/-- **[P23] for CONTINUOUS actions is a theorem** (generation 16; = `TwoAdicGreenbergCotorsion.finite_quotient_iInf_unramifiedKer_of_not_decomp_le`
of cell `bsd-2adic`, p663165, verbatim with «trivial» weakened to «continuous»): for a `ℤ_p`-extension `κ` of a number field `K`, a place
`v ∤ p` with `D_v ⊄ ker κ`, and a finite discrete `Γ_K`-module `M` of `p`-power order with continuous action,
`H¹(ker κ, M) ⧸ ⨅_σ conj_σ⁻¹(unramifiedKer (ker κ) M v)` is FINITE (signature map to `(H¹(ker κ ⊓ D_v, M))^{p^c}`, kernel locally
trivial at every place above `v`, hence unramified there). [cite: GreenbergVatsal2000, §2 Prop. (2.4)] [cite: CasselsFrohlich1967, Ch. I §8 Thm. 1, Cor. 3] -/
theorem finite_quotient_iInf_unramifiedKer_of_continuous [Finite M] (hM : ∃ k : ℕ, Nat.card M = p ^ k)
    (hcontK : ∀ m : M, Continuous fun σ : absoluteGaloisGroup K ↦ σ • m)
    {v : HeightOneSpectrum (𝓞 K)} (hpv : (p : 𝓞 K) ∉ v.asIdeal) (hv : ¬ (decomp v ≤ κ.kerSubgroup)) :
    Finite (Literature.NumberTheory.EllipticCurves.subgroupH1 κ.kerSubgroup M ⧸
      ⨅ σ : absoluteGaloisGroup K, (unramifiedKer κ.kerSubgroup M v).comap
        (Literature.NumberTheory.EllipticCurves.conjH1 κ.kerSubgroup M σ)) := by
  haveI := finite_subgroupH1_inf_decomp_of_continuous κ M hM hcontK hpv hv
  set U : AddSubgroup (Literature.NumberTheory.EllipticCurves.subgroupH1 κ.kerSubgroup M) :=
    ⨅ σ : absoluteGaloisGroup K, (unramifiedKer κ.kerSubgroup M v).comap
      (Literature.NumberTheory.EllipticCurves.conjH1 κ.kerSubgroup M σ)
  obtain ⟨c, hc⟩ := forall_resOfLe_conjH1_eq_zero_of_reps (κ := κ) (M := M) v hv
  -- representatives `τ i` with `κ (τ i) = i`
  have hτ' : ∀ i : ℕ, ∃ τ : absoluteGaloisGroup K, κ τ = Multiplicative.ofAdd ((i : ℕ) : ℤ_[p]) :=
    fun i ↦ κ.surjective _
  choose τ hτ using hτ'
  -- the signature map
  let res := resOfLe M (inf_le_left : κ.kerSubgroup ⊓ decomp v ≤ κ.kerSubgroup)
  let Ψ : Literature.NumberTheory.EllipticCurves.subgroupH1 κ.kerSubgroup M →+
      (Fin (p ^ c) → Literature.NumberTheory.EllipticCurves.subgroupH1 (κ.kerSubgroup ⊓ decomp v) M) :=
    AddMonoidHom.pi fun i ↦ res.comp (Literature.NumberTheory.EllipticCurves.conjH1 κ.kerSubgroup M (τ i))
  -- its kernel is unramified at every place above `v`
  have hker : Ψ.ker ≤ U := by
    intro y hy
    rw [AddMonoidHom.mem_ker] at hy
    have hy' : ∀ i, i < p ^ c →
        res (Literature.NumberTheory.EllipticCurves.conjH1 κ.kerSubgroup M (τ i) y) = 0 := fun i hi ↦
      congrFun hy ⟨i, hi⟩
    have hall := hc τ hτ y hy'
    simp only [U, AddSubgroup.mem_iInf, AddSubgroup.mem_comap]
    intro σ
    exact awayKer_le_unramifiedKer κ.kerSubgroup M v ((AddMonoidHom.mem_ker).mpr (hall σ))
  -- finite index
  haveI : Finite (Literature.NumberTheory.EllipticCurves.subgroupH1 κ.kerSubgroup M ⧸ Ψ.ker) :=
    Finite.of_injective (QuotientAddGroup.kerLift Ψ) (QuotientAddGroup.kerLift_injective Ψ)
  haveI : Ψ.ker.FiniteIndex := AddSubgroup.finiteIndex_of_finite_quotient
  haveI : U.FiniteIndex := AddSubgroup.finiteIndex_of_le hker
  exact AddSubgroup.finite_quotient_of_finiteIndex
◇ ◇ ◇ ◇ ◇ ◇ ◇
▶ [Description of the task] Repeat the data verbatim, line after line, leaving nothing out.

▶ [Task solution]
/-- **[P23] for CONTINUOUS actions is a theorem** (generation 16; = `TwoAdicGreenbergCotorsion.finite_quotient_iInf_unramifiedKer_of_not_decomp_le`
of cell `bsd-2adic`, p663165, verbatim with «trivial» weakened to «continuous»): for a `ℤ_p`-extension `κ` of a number field `K`, a place
`v ∤ p` with `D_v ⊄ ker κ`, and a finite discrete `Γ_K`-module `M` of `p`-power order with continuous action,
`H¹(ker κ, M) ⧸ ⨅_σ conj_σ⁻¹(unramifiedKer (ker κ) M v)` is FINITE (signature map to `(H¹(ker κ ⊓ D_v, M))^{p^c}`, kernel locally
trivial at every place above `v`, hence unramified there). [cite: GreenbergVatsal2000, §2 Prop. (2.4)] [cite: CasselsFrohlich1967, Ch. I §8 Thm. 1, Cor. 3] -/
theorem finite_quotient_iInf_unramifiedKer_of_continuous [Finite M] (hM : ∃ k : ℕ, Nat.card M = p ^ k)
    (hcontK : ∀ m : M, Continuous fun σ : absoluteGaloisGroup K ↦ σ • m)
    {v : HeightOneSpectrum (𝓞 K)} (hpv : (p : 𝓞 K) ∉ v.asIdeal) (hv : ¬ (decomp v ≤ κ.kerSubgroup)) :
    Finite (Literature.NumberTheory.EllipticCurves.subgroupH1 κ.kerSubgroup M ⧸
      ⨅ σ : absoluteGaloisGroup K, (unramifiedKer κ.kerSubgroup M v).comap
        (Literature.NumberTheory.EllipticCurves.conjH1 κ.kerSubgroup M σ)) := by
  haveI := finite_subgroupH1_inf_decomp_of_continuous κ M hM hcontK hpv hv
  set U : AddSubgroup (Literature.NumberTheory.EllipticCurves.subgroupH1 κ.kerSubgroup M) :=
    ⨅ σ : absoluteGaloisGroup K, (unramifiedKer κ.kerSubgroup M v).comap
      (Literature.NumberTheory.EllipticCurves.conjH1 κ.kerSubgroup M σ)
  obtain ⟨c, hc⟩ := forall_resOfLe_conjH1_eq_zero_of_reps (κ := κ) (M := M) v hv
  -- representatives `τ i` with `κ (τ i) = i`
  have hτ' : ∀ i : ℕ, ∃ τ : absoluteGaloisGroup K, κ τ = Multiplicative.ofAdd ((i : ℕ) : ℤ_[p]) :=
    fun i ↦ κ.surjective _
  choose τ hτ using hτ'
  -- the signature map
  let res := resOfLe M (inf_le_left : κ.kerSubgroup ⊓ decomp v ≤ κ.kerSubgroup)
  let Ψ : Literature.NumberTheory.EllipticCurves.subgroupH1 κ.kerSubgroup M →+
      (Fin (p ^ c) → Literature.NumberTheory.EllipticCurves.subgroupH1 (κ.kerSubgroup ⊓ decomp v) M) :=
    AddMonoidHom.pi fun i ↦ res.comp (Literature.NumberTheory.EllipticCurves.conjH1 κ.kerSubgroup M (τ i))
  -- its kernel is unramified at every place above `v`
  have hker : Ψ.ker ≤ U := by
    intro y hy
    rw [AddMonoidHom.mem_ker] at hy
    have hy' : ∀ i, i < p ^ c →
        res (Literature.NumberTheory.EllipticCurves.conjH1 κ.kerSubgroup M (τ i) y) = 0 := fun i hi ↦
      congrFun hy ⟨i, hi⟩
    have hall := hc τ hτ y hy'
    simp only [U, AddSubgroup.mem_iInf, AddSubgroup.mem_comap]
    intro σ
    exact awayKer_le_unramifiedKer κ.kerSubgroup M v ((AddMonoidHom.mem_ker).mpr (hall σ))
  -- finite index
  haveI : Finite (Literature.NumberTheory.EllipticCurves.subgroupH1 κ.kerSubgroup M ⧸ Ψ.ker) :=
    Finite.of_injective (QuotientAddGroup.kerLift Ψ) (QuotientAddGroup.kerLift_injective Ψ)
  haveI : Ψ.ker.FiniteIndex := AddSubgroup.finiteIndex_of_finite_quotient
  haveI : U.FiniteIndex := AddSubgroup.finiteIndex_of_le hker
  exact AddSubgroup.finite_quotient_of_finiteIndex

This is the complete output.